|Motil, Kathleen -|
|Ellis, Kenneth -|
|Barrish, Judy -|
|Caeg, Erwin -|
|Glaze, Daniel -|
Submitted to: Pediatric Research
Publication Type: Peer Reviewed Journal
Publication Acceptance Date: May 6, 2008
Publication Date: April 1, 2008
Citation: Motil, K.J., Ellis, K.J., Barrish, J.O., Caeg, E., Glaze, D.G. 2008. Bone mineral content and bone mineral density are lower in older than in younger females with Rett syndrome. Pediatric Research. 64(4):435-439. Interpretive Summary: Although girls and women with Rett syndrome (RTT) have an increased risk of bone fractures and scoliosis, the prevalence of low bone mineral content (BMC) and its relation with these bone problems have not been characterized fully. We found that low bone mineral content was present in 59% of girls and women with RTT. The deficits in bone mineral content were worse in older than in younger females. Bone fractures and scoliosis were present in 28% and 64%, respectively, of these individuals. Low bone mineral content was associated with increased risk of bone fractures and scoliosis. Our study is important because it underscores the need for a better understanding of the genetic and dietary factors that regulate bone mineral metabolism in RTT.

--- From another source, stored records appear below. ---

/-- The viscous density of the exact balance splits on the fast set `{c < |v|}` (`c > 0`) into the
level-set dissipation density plus the nonnegative ROTATION density:
`1_A ofReal((c/|v|)g² + (1-c/|v|)F) = 1_A ofReal(g²) + 1_A ofReal((1-c/|v|)(F - g²))`,
`g = ‖D|v|‖`, `F = |Dv|²_F`. [folklore] -/
theorem earlyAnatomy_indicator_density_split
    {v : EuclideanSpace ℝ (Fin 3) → EuclideanSpace ℝ (Fin 3)} (hv : Differentiable ℝ v)
    {c : ℝ} (hc : 0 < c) (x : EuclideanSpace ℝ (Fin 3)) :
    Set.indicator {x | c < ‖v x‖} (fun x => ENNReal.ofReal
        (c / ‖v x‖ * ‖fderiv ℝ (fun y => ‖v y‖) x‖ ^ 2 +
          (1 - c / ‖v x‖) * frobeniusNormSq (fderiv ℝ v x))) x =
      Set.indicator {x | c < ‖v x‖}
          (fun x => ENNReal.ofReal (‖fderiv ℝ (fun y => ‖v y‖) x‖ ^ 2)) x +
        Set.indicator {x | c < ‖v x‖} (fun x => ENNReal.ofReal
          ((1 - c / ‖v x‖) * (frobeniusNormSq (fderiv ℝ v x) -
            ‖fderiv ℝ (fun y => ‖v y‖) x‖ ^ 2))) x := by
  by_cases hx : x ∈ {x | c < ‖v x‖}
  · rw [indicator_of_mem hx, indicator_of_mem hx, indicator_of_mem hx]
    have hcx : c < ‖v x‖ := hx
    have hvx : v x ≠ 0 := by
      intro h0; rw [h0, norm_zero] at hcx; exact absurd hcx (not_lt.2 hc.le)
    have hs : 0 < ‖v x‖ := hc.trans hcx
    have hKato := earlyAnatomy_sq_norm_fderiv_norm_le_frobenius (hv x) hvx
    have hw : 0 ≤ 1 - c / ‖v x‖ := by
      rw [sub_nonneg, div_le_one hs]; exact hcx.le
    rw [← ENNReal.ofReal_add (sq_nonneg _) (mul_nonneg hw (sub_nonneg.2 hKato))]
    congr 1
    ring
  · rw [indicator_of_notMem hx, indicator_of_notMem hx, indicator_of_notMem hx, add_zero]

/-- On the fast set the viscous density of the exact balance is dominated by the Frobenius density:
`1_A ofReal((c/|v|)g² + (1-c/|v|)F) ≤ ofReal(F)`. [folklore] -/
theorem earlyAnatomy_indicator_density_le_frobenius
    {v : EuclideanSpace ℝ (Fin 3) → EuclideanSpace ℝ (Fin 3)} (hv : Differentiable ℝ v)
    {c : ℝ} (hc : 0 < c) (x : EuclideanSpace ℝ (Fin 3)) :
    Set.indicator {x | c < ‖v x‖} (fun x => ENNReal.ofReal
        (c / ‖v x‖ * ‖fderiv ℝ (fun y => ‖v y‖) x‖ ^ 2 +
          (1 - c / ‖v x‖) * frobeniusNormSq (fderiv ℝ v x))) x ≤
      ENNReal.ofReal (frobeniusNormSq (fderiv ℝ v x)) := by
  by_cases hx : x ∈ {x | c < ‖v x‖}
  · rw [indicator_of_mem hx]
    have hcx : c < ‖v x‖ := hx
    have hvx : v x ≠ 0 := by
      intro h0; rw [h0, norm_zero] at hcx; exact absurd hcx (not_lt.2 hc.le)
    have hs : 0 < ‖v x‖ := hc.trans hcx
    have hKato := earlyAnatomy_sq_norm_fderiv_norm_le_frobenius (hv x) hvx
    have hw1 : c / ‖v x‖ ≤ 1 := (div_le_one hs).2 hcx.le
    have hw0 : 0 ≤ c / ‖v x‖ := div_nonneg hc.le hs.le
    refine ENNReal.ofReal_le_ofReal ?_
    nlinarith [hKato, hw1, hw0, sq_nonneg ‖fderiv ℝ (fun y => ‖v y‖) x‖]
  · rw [indicator_of_notMem hx]
    exact bot_le

/-- The level-set dissipation slice density is measurable (any function has a measurable `fderiv`;
the fast set of a continuous field is open). [folklore] -/
theorem earlyAnatomy_measurable_dissipationDensity
    {v : EuclideanSpace ℝ (Fin 3) → EuclideanSpace ℝ (Fin 3)} (hv : Continuous v) (c : ℝ) :
    Measurable fun x => Set.indicator {x | c < ‖v x‖}
      (fun x => ENNReal.ofReal (‖fderiv ℝ (fun y => ‖v y‖) x‖ ^ 2)) x := by
  have hA : MeasurableSet {x | c < ‖v x‖} := (isOpen_lt continuous_const hv.norm).measurableSet
  refine Measurable.indicator ?_ hA
  exact ENNReal.measurable_ofReal.comp ((measurable_fderiv ℝ (fun y => ‖v y‖)).norm.pow_const 2)

/-! ### Per solution: the viscous term splits into dissipation plus rotation, all finite -/

/-- **Split of the viscous term of the exact balance.** For a classical solution on `[0,T)`,
`c > 0`, `t ≤ T`:
`∫₀ᵗ∫ 1_A[(c/|u|)|∇|u||² + (1-c/|u|)|∇u|²_F] = D_c(t) + ∫₀ᵗ∫ 1_A (1-c/|u|)(|∇u|²_F - |∇|u||²)`
(pointwise split `earlyAnatomy_indicator_density_split`; additivity of the Lebesgue integral via
the measurability of the dissipation slice, `levelSetModeration_aemeasurable_dissipationSlice`).
[folklore] -/
theorem earlyAnatomy_viscous_lintegral_eq {ν T : ℝ}
    {u : ℝ → EuclideanSpace ℝ (Fin 3) → EuclideanSpace ℝ (Fin 3)}
    {p : ℝ → EuclideanSpace ℝ (Fin 3) → ℝ} (hcl : IsClassicalNSSolutionOn (Ico 0 T) ν 0 u p)
    {c : ℝ} (hc : 0 < c) {t : ℝ} (htT : t ≤ T) :
    (∫⁻ τ in Ioo 0 t, ∫⁻ x, {x | c < ‖u τ x‖}.indicator (fun x => ENNReal.ofReal
        (c / ‖u τ x‖ * ‖fderiv ℝ (fun y => ‖u τ y‖) x‖ ^ 2 +
          (1 - c / ‖u τ x‖) * frobeniusNormSq (fderiv ℝ (u τ) x))) x) =
      (∫⁻ τ in Ioo 0 t, ∫⁻ x, {x | c < ‖u τ x‖}.indicator
          (fun x => ENNReal.ofReal (‖fderiv ℝ (fun y => ‖u τ y‖) x‖ ^ 2)) x) +
        ∫⁻ τ in Ioo 0 t, ∫⁻ x, {x | c < ‖u τ x‖}.indicator (fun x => ENNReal.ofReal
          ((1 - c / ‖u τ x‖) * (frobeniusNormSq (fderiv ℝ (u τ) x) -
            ‖fderiv ℝ (fun y => ‖u τ y‖) x‖ ^ 2))) x := by
  have hDs := levelSetModeration_aemeasurable_dissipationSlice hcl.smooth_velocity hc htT
  rw [← lintegral_add_left' hDs]
  refine setLIntegral_congr_fun measurableSet_Ioo fun τ hτ => ?_
  have hτ' : τ ∈ Ico 0 T := ⟨hτ.1.le, hτ.2.trans_le htT⟩
  have hdiff : Differentiable ℝ (u τ) := (hcl.contDiff_velocity hτ').differentiable (by simp)
  have hcont : Continuous (u τ) := hdiff.continuous
  show (∫⁻ x, {x | c < ‖u τ x‖}.indicator (fun x => ENNReal.ofReal
        (c / ‖u τ x‖ * ‖fderiv ℝ (fun y => ‖u τ y‖) x‖ ^ 2 +
          (1 - c / ‖u τ x‖) * frobeniusNormSq (fderiv ℝ (u τ) x))) x) =
      (∫⁻ x, {x | c < ‖u τ x‖}.indicator
          (fun x => ENNReal.ofReal (‖fderiv ℝ (fun y => ‖u τ y‖) x‖ ^ 2)) x) +
        ∫⁻ x, {x | c < ‖u τ x‖}.indicator (fun x => ENNReal.ofReal
          ((1 - c / ‖u τ x‖) * (frobeniusNormSq (fderiv ℝ (u τ) x) -
            ‖fderiv ℝ (fun y => ‖u τ y‖) x‖ ^ 2))) x
  rw [← lintegral_add_left (earlyAnatomy_measurable_dissipationDensity hcont c)]
  exact lintegral_congr fun x => earlyAnatomy_indicator_density_split hdiff hc x

/-- **The viscous term of the exact balance is finite** for a classical solution which is
Leray–Hopf on `[0,T]`: its density is dominated by `|∇u|²_F`, whose space–time integral is
bounded by the initial energy (`IsLerayHopfOn.lintegral_frobeniusNormSq_fderiv_of_classical`).
[folklore] -/
theorem earlyAnatomy_viscous_lintegral_ne_top {ν T : ℝ}
    {u : ℝ → EuclideanSpace ℝ (Fin 3) → EuclideanSpace ℝ (Fin 3)}
    {p : ℝ → EuclideanSpace ℝ (Fin 3) → ℝ} (hcl : IsClassicalNSSolutionOn (Ico 0 T) ν 0 u p)
    (hLH : IsLerayHopfOn T ν 0 (u 0) u) (hT : 0 < T) {c : ℝ} (hc : 0 < c) {t : ℝ} (htT : t ≤ T) :
    (∫⁻ τ in Ioo 0 t, ∫⁻ x, {x | c < ‖u τ x‖}.indicator (fun x => ENNReal.ofReal
        (c / ‖u τ x‖ * ‖fderiv ℝ (fun y => ‖u τ y‖) x‖ ^ 2 +
          (1 - c / ‖u τ x‖) * frobeniusNormSq (fderiv ℝ (u τ) x))) x) ≠ ⊤ := by
  obtain ⟨hfin, -⟩ := IsLerayHopfOn.lintegral_frobeniusNormSq_fderiv_of_classical hcl hLH hT
  refine ne_top_of_le_ne_top hfin ?_
  calc (∫⁻ τ in Ioo 0 t, ∫⁻ x, {x | c < ‖u τ x‖}.indicator (fun x => ENNReal.ofReal
        (c / ‖u τ x‖ * ‖fderiv ℝ (fun y => ‖u τ y‖) x‖ ^ 2 +
          (1 - c / ‖u τ x‖) * frobeniusNormSq (fderiv ℝ (u τ) x))) x)
      ≤ ∫⁻ τ in Ioo 0 t, ∫⁻ x, ENNReal.ofReal (frobeniusNormSq (fderiv ℝ (u τ) x)) := by
        refine setLIntegral_mono' measurableSet_Ioo fun τ hτ => ?_
        have hτ' : τ ∈ Ico 0 T := ⟨hτ.1.le, hτ.2.trans_le htT⟩
        have hdiff : Differentiable ℝ (u τ) :=
          (hcl.contDiff_velocity hτ').differentiable (by simp)
        exact lintegral_mono fun x => earlyAnatomy_indicator_density_le_frobenius hdiff hc x
    _ ≤ ∫⁻ τ in Ioo 0 T, ∫⁻ x, ENNReal.ofReal (frobeniusNormSq (fderiv ℝ (u τ) x)) :=
        lintegral_mono_set (Ioo_subset_Ioo le_rfl htT)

Technical Abstract: Although bone mineral deficits have been identified in Rett syndrome (RTT), the prevalence of low bone mineral density (BMD) and its association with skeletal fractures and scoliosis has not been characterized fully in girls and women with RTT. Accordingly, we measured total body bone mineral content (BMC) and BMD using dual energy x-ray absorptiometry in a cross-sectional group of 50 females, aged 2–38 y, with RTT. Methyl-CpG-binding 2 (MECP2) mutations, skeletal fractures, and scoliosis were documented. The prevalence of BMC and BMD z scores < or -2 SD was 59 and 45%, respectively. Although absolute BMC and BMD increased significantly with increasing age, BMC, and BMD z scores were significantly lower in older than in younger females. The prevalence of fractures and scoliosis was 28 and 64%, respectively. Low BMD z scores were positively associated with fractures and scoliosis. Deficits in BMD were identified across a broad range of MECP2 mutations. This study identified associations among low BMD, fractures, and scoliosis, and underscored the need for better understanding of the molecular mechanisms of MECP2 in the regulation of bone mineral metabolism.